[[ Record extracts, beginning ]]

import Literature.GroupTheory.CombinatorialGroupTheory.PuncturedSurfaceGroupUnmarkedLevelBases
import Mathlib.Algebra.BigOperators.Fin
import HarnessLib

/-!
# Abelian certificates separating the node loop and the cusps of an unmarked-component degeneration IN A LEVEL

Topic `Literature/GroupTheory/CombinatorialGroupTheory`; theorems only; sequel to
`PuncturedSurfaceGroupUnmarkedLevelBases.lean` (same setting and hypotheses: `Γ = Γ_{g,r'+1}`, `t = a_{g₀}`,
level `K = Ker(χ : Γ → ℤ/n)`, abc-iut-w5-d174's Schreier basis `bK` with `Y_{x,k} = t^k x t^{-k}`, `T = t^n`
[cite: LyndonSchupp2001, Ch. I Prop. 3.7]; `w = ∏_{i≥g₀}[a_i,b_i]` the inverted node loop, `c_0, …, c_{r'}`
the cusps, all on the marked component).  For [CombGC] Prop. 1.2's edge-like separating coverings at these
data (abc-iut-f-166 gen 5, `ProSigmaLevelSeparating.lean`: the "cross" engine needs, for the letter `s` to be
KILLED and the conjugate `z = t^m x t^{-m}` to SURVIVE, a homomorphism `ψ : K → M` with `ψ(s) = 1 ≠ ψ(z)` —
`retract_apply_ne_one_of_hom`) this file supplies the certificates `ψ : K → ℤ`:

* `exists_levelHom_eval` — for weights `φB : ℤ/n → ℤ` on the letters `Y_{b_{g₀},k}` and
  `φC : Fin r' → ℤ/n → ℤ` on the letters `Y_{c_{j+1},k}` (all other letters `↦ 0`) the character
  `ψ = bK.lift` has `ψ(t^k w t^{-k}) = φB(k+1) − φB(k)`, `ψ(t^k c_{j+1} t^{-k}) = φC j k`,
  `ψ(t^k c_0 t^{-k}) = −(φB(k+1) − φB(k) + ∑_j φC j k)` (the abelian readings of the previous file);
* nine certificates `exists_certificate_<kill>_<survivor>` (kill ∈ {`w`, `c_{k+1}`, `c_0`}, survivor ∈
  {`t^m w t^{-m}`, `t^m c_{j+1} t^{-m}`, `t^m c_0 t^{-m}`}; `n ≥ 3`; survivor ≠ killed letter; the corners
  `{w, c_0}`, `m ≡ 0`, `r' = 0` — `c_0 ≡ w⁻¹` modulo commutators of `K` — are not abelian and excluded).
Elementary; nothing here concerns [IUTchIII].
-/

namespace Literature.GroupTheory.CombinatorialGroupTheory

namespace PuncturedSurfaceGroup

open Multiplicative

section Certificates

variable {g r' g₀ n : ℕ} (hg : g₀ < g) [Fact (1 < n)]
variable (b₀ : FreeGroupBasis ((Fin g × Bool) ⊕ Fin r') (PuncturedSurfaceGroup g (r' + 1)))
variable (ha : ∀ i, b₀ (Sum.inl (i, false)) = a i) (hb : ∀ i, b₀ (Sum.inl (i, true)) = b i)
variable (hc : ∀ j : Fin r', b₀ (Sum.inr j) = c (Fin.succ j))
variable (χ : PuncturedSurfaceGroup g (r' + 1) →* Multiplicative (ZMod n))
variable (hχa : ∀ i : Fin g, χ (a i) = if (i : ℕ) = g₀ then ofAdd 1 else 1)
variable (hχb : ∀ i : Fin g, χ (b i) = 1) (hχc : ∀ j : Fin (r' + 1), χ (c j) = 1)
variable (bK : FreeGroupBasis (({x : (Fin g × Bool) ⊕ Fin r' // x ≠ Sum.inl (⟨g₀, hg⟩, false)} × ZMod n) ⊕
    Unit) χ.ker)
variable (hbK : ∀ (x : {x : (Fin g × Bool) ⊕ Fin r' // x ≠ Sum.inl (⟨g₀, hg⟩, false)}) (k : ZMod n),
    ((bK (Sum.inl (x, k)) : χ.ker) : PuncturedSurfaceGroup g (r' + 1)) =
      b₀ (Sum.inl (⟨g₀, hg⟩, false)) ^ k.val * b₀ x.1 * (b₀ (Sum.inl (⟨g₀, hg⟩, false)) ^ k.val)⁻¹)
variable (hbKT : ((bK (Sum.inr ()) : χ.ker) : PuncturedSurfaceGroup g (r' + 1)) =
    b₀ (Sum.inl (⟨g₀, hg⟩, false)) ^ n)

omit [Fact (1 < n)] in
include ha hb hc hχa hχb hχc hbK hbKT in
/-- **The weighted level character and its readings.**  For weights `φB` on the letters `Y_{b_{g₀},k}` and
`φC j` on the letters `Y_{c_{j+1},k}` (zero elsewhere): `ψ(t^k w t^{-k}) = φB(k+1) − φB(k)`,
`ψ(t^k c_{j+1} t^{-k}) = φC j k`, `ψ(t^k c_0 t^{-k}) = −(φB(k+1) − φB(k) + ∑_j φC j k)`.
[cite: LyndonSchupp2001, Ch. I Prop. 3.7] -/
theorem exists_levelHom_eval (φB : ZMod n → ℤ) (φC : Fin r' → ZMod n → ℤ) :
    ∃ ψ : χ.ker →* Multiplicative ℤ,
      (∀ (k : ℕ) (h : a ⟨g₀, hg⟩ ^ k * ((List.finRange g).map fun i : Fin g => if g₀ ≤ (i : ℕ) then
          a (r := r' + 1) i * b i * (a i)⁻¹ * (b i)⁻¹ else 1).prod * (a ⟨g₀, hg⟩ ^ k)⁻¹ ∈ χ.ker),
        ψ ⟨_, h⟩ = ofAdd (φB ((k + 1 : ℕ) : ZMod n) - φB (k : ZMod n))) ∧
      (∀ (j : Fin r') (k : ℕ) (h : a ⟨g₀, hg⟩ ^ k * c (Fin.succ j) * (a ⟨g₀, hg⟩ ^ k)⁻¹ ∈ χ.ker),
        ψ ⟨_, h⟩ = ofAdd (φC j (k : ZMod n))) ∧
      (∀ (k : ℕ) (h : a ⟨g₀, hg⟩ ^ k * c 0 * (a ⟨g₀, hg⟩ ^ k)⁻¹ ∈ χ.ker),
        ψ ⟨_, h⟩ = ofAdd (-(φB ((k + 1 : ℕ) : ZMod n) - φB (k : ZMod n) + ∑ j : Fin r', φC j (k : ZMod n)))) := by
  classical
  let F : (({x : (Fin g × Bool) ⊕ Fin r' // x ≠ Sum.inl (⟨g₀, hg⟩, false)} × ZMod n) ⊕ Unit) →
      Multiplicative ℤ :=
    Sum.elim (fun p => Sum.elim (fun q : Fin g × Bool => if q = (⟨g₀, hg⟩, true) then ofAdd (φB p.2) else 1)
      (fun j : Fin r' => ofAdd (φC j p.2)) p.1.1) fun _ => 1
  let ψ : χ.ker →* Multiplicative ℤ := bK.lift F
  have hψ : ∀ i, ψ (bK i) = F i := fun i => by
    change FreeGroup.lift F (bK.repr (bK i)) = F i
    rw [FreeGroupBasis.repr_apply_coe, FreeGroup.lift_apply_of]
  have hB : ∀ k : ZMod n, ψ (bK (Sum.inl (⟨Sum.inl (⟨g₀, hg⟩, true), by simp⟩, k))) = ofAdd (φB k) :=
    fun k => by rw [hψ]; simp [F]
  have hC : ∀ (j : Fin r') (k : ZMod n), ψ (bK (Sum.inl (⟨Sum.inr j, by simp⟩, k))) = ofAdd (φC j k) :=
    fun j k => by rw [hψ]; simp [F]
  refine ⟨ψ, fun k h => ?_, fun j k h => ?_, fun k h => ?_⟩
  · rw [hom_conj_secondHandleProd_eq hg b₀ ha hb χ hχa hχb bK hbK hbKT ψ k h, hB, hB, ← div_eq_mul_inv,
      ← ofAdd_sub]
  · have h' : a ⟨g₀, hg⟩ ^ k * b₀ (Sum.inr j) * (a ⟨g₀, hg⟩ ^ k)⁻¹ ∈ χ.ker := by rw [hc]; exact h
    have e : (⟨_, h⟩ : χ.ker) = ⟨_, h'⟩ := Subtype.ext (by simp [hc])
    rw [e, hom_conj_letter_eq hg b₀ ha χ bK hbK hbKT ψ _ (by simp) k h', hC]
  · rw [hom_conj_cuspZero_eq hg b₀ ha hb hc χ hχa hχb hχc bK hbK hbKT ψ k h, hB, hB]
    have hl : ((List.finRange r').map fun j : Fin r' =>
        ψ (bK (Sum.inl (⟨Sum.inr j, by simp⟩, (k : ZMod n))))).prod = ofAdd (∑ j : Fin r', φC j (k : ZMod n)) := by
      rw [Fin.sum_univ_def, ofAdd_list_prod, List.map_map]
      exact congrArg List.prod (List.map_congr_left fun j _ => by rw [Function.comp_apply, hC])
    rw [hl, ← div_eq_mul_inv, ← ofAdd_sub, ← ofAdd_add, ← ofAdd_neg]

[[ Record extracts, end ]]

_What needs to be done_
Give back precisely the lines above that start at the line containing "fun k => by rw [hψ]; simp [F]" and end at the line containing "refine ⟨ψ, fun", inclusive. No other lines belong in the output.

_Solution to this task_
    fun k => by rw [hψ]; simp [F]
  have hC : ∀ (j : Fin r') (k : ZMod n), ψ (bK (Sum.inl (⟨Sum.inr j, by simp⟩, k))) = ofAdd (φC j k) :=
    fun j k => by rw [hψ]; simp [F]
  refine ⟨ψ, fun k h => ?_, fun j k h => ?_, fun k h => ?_⟩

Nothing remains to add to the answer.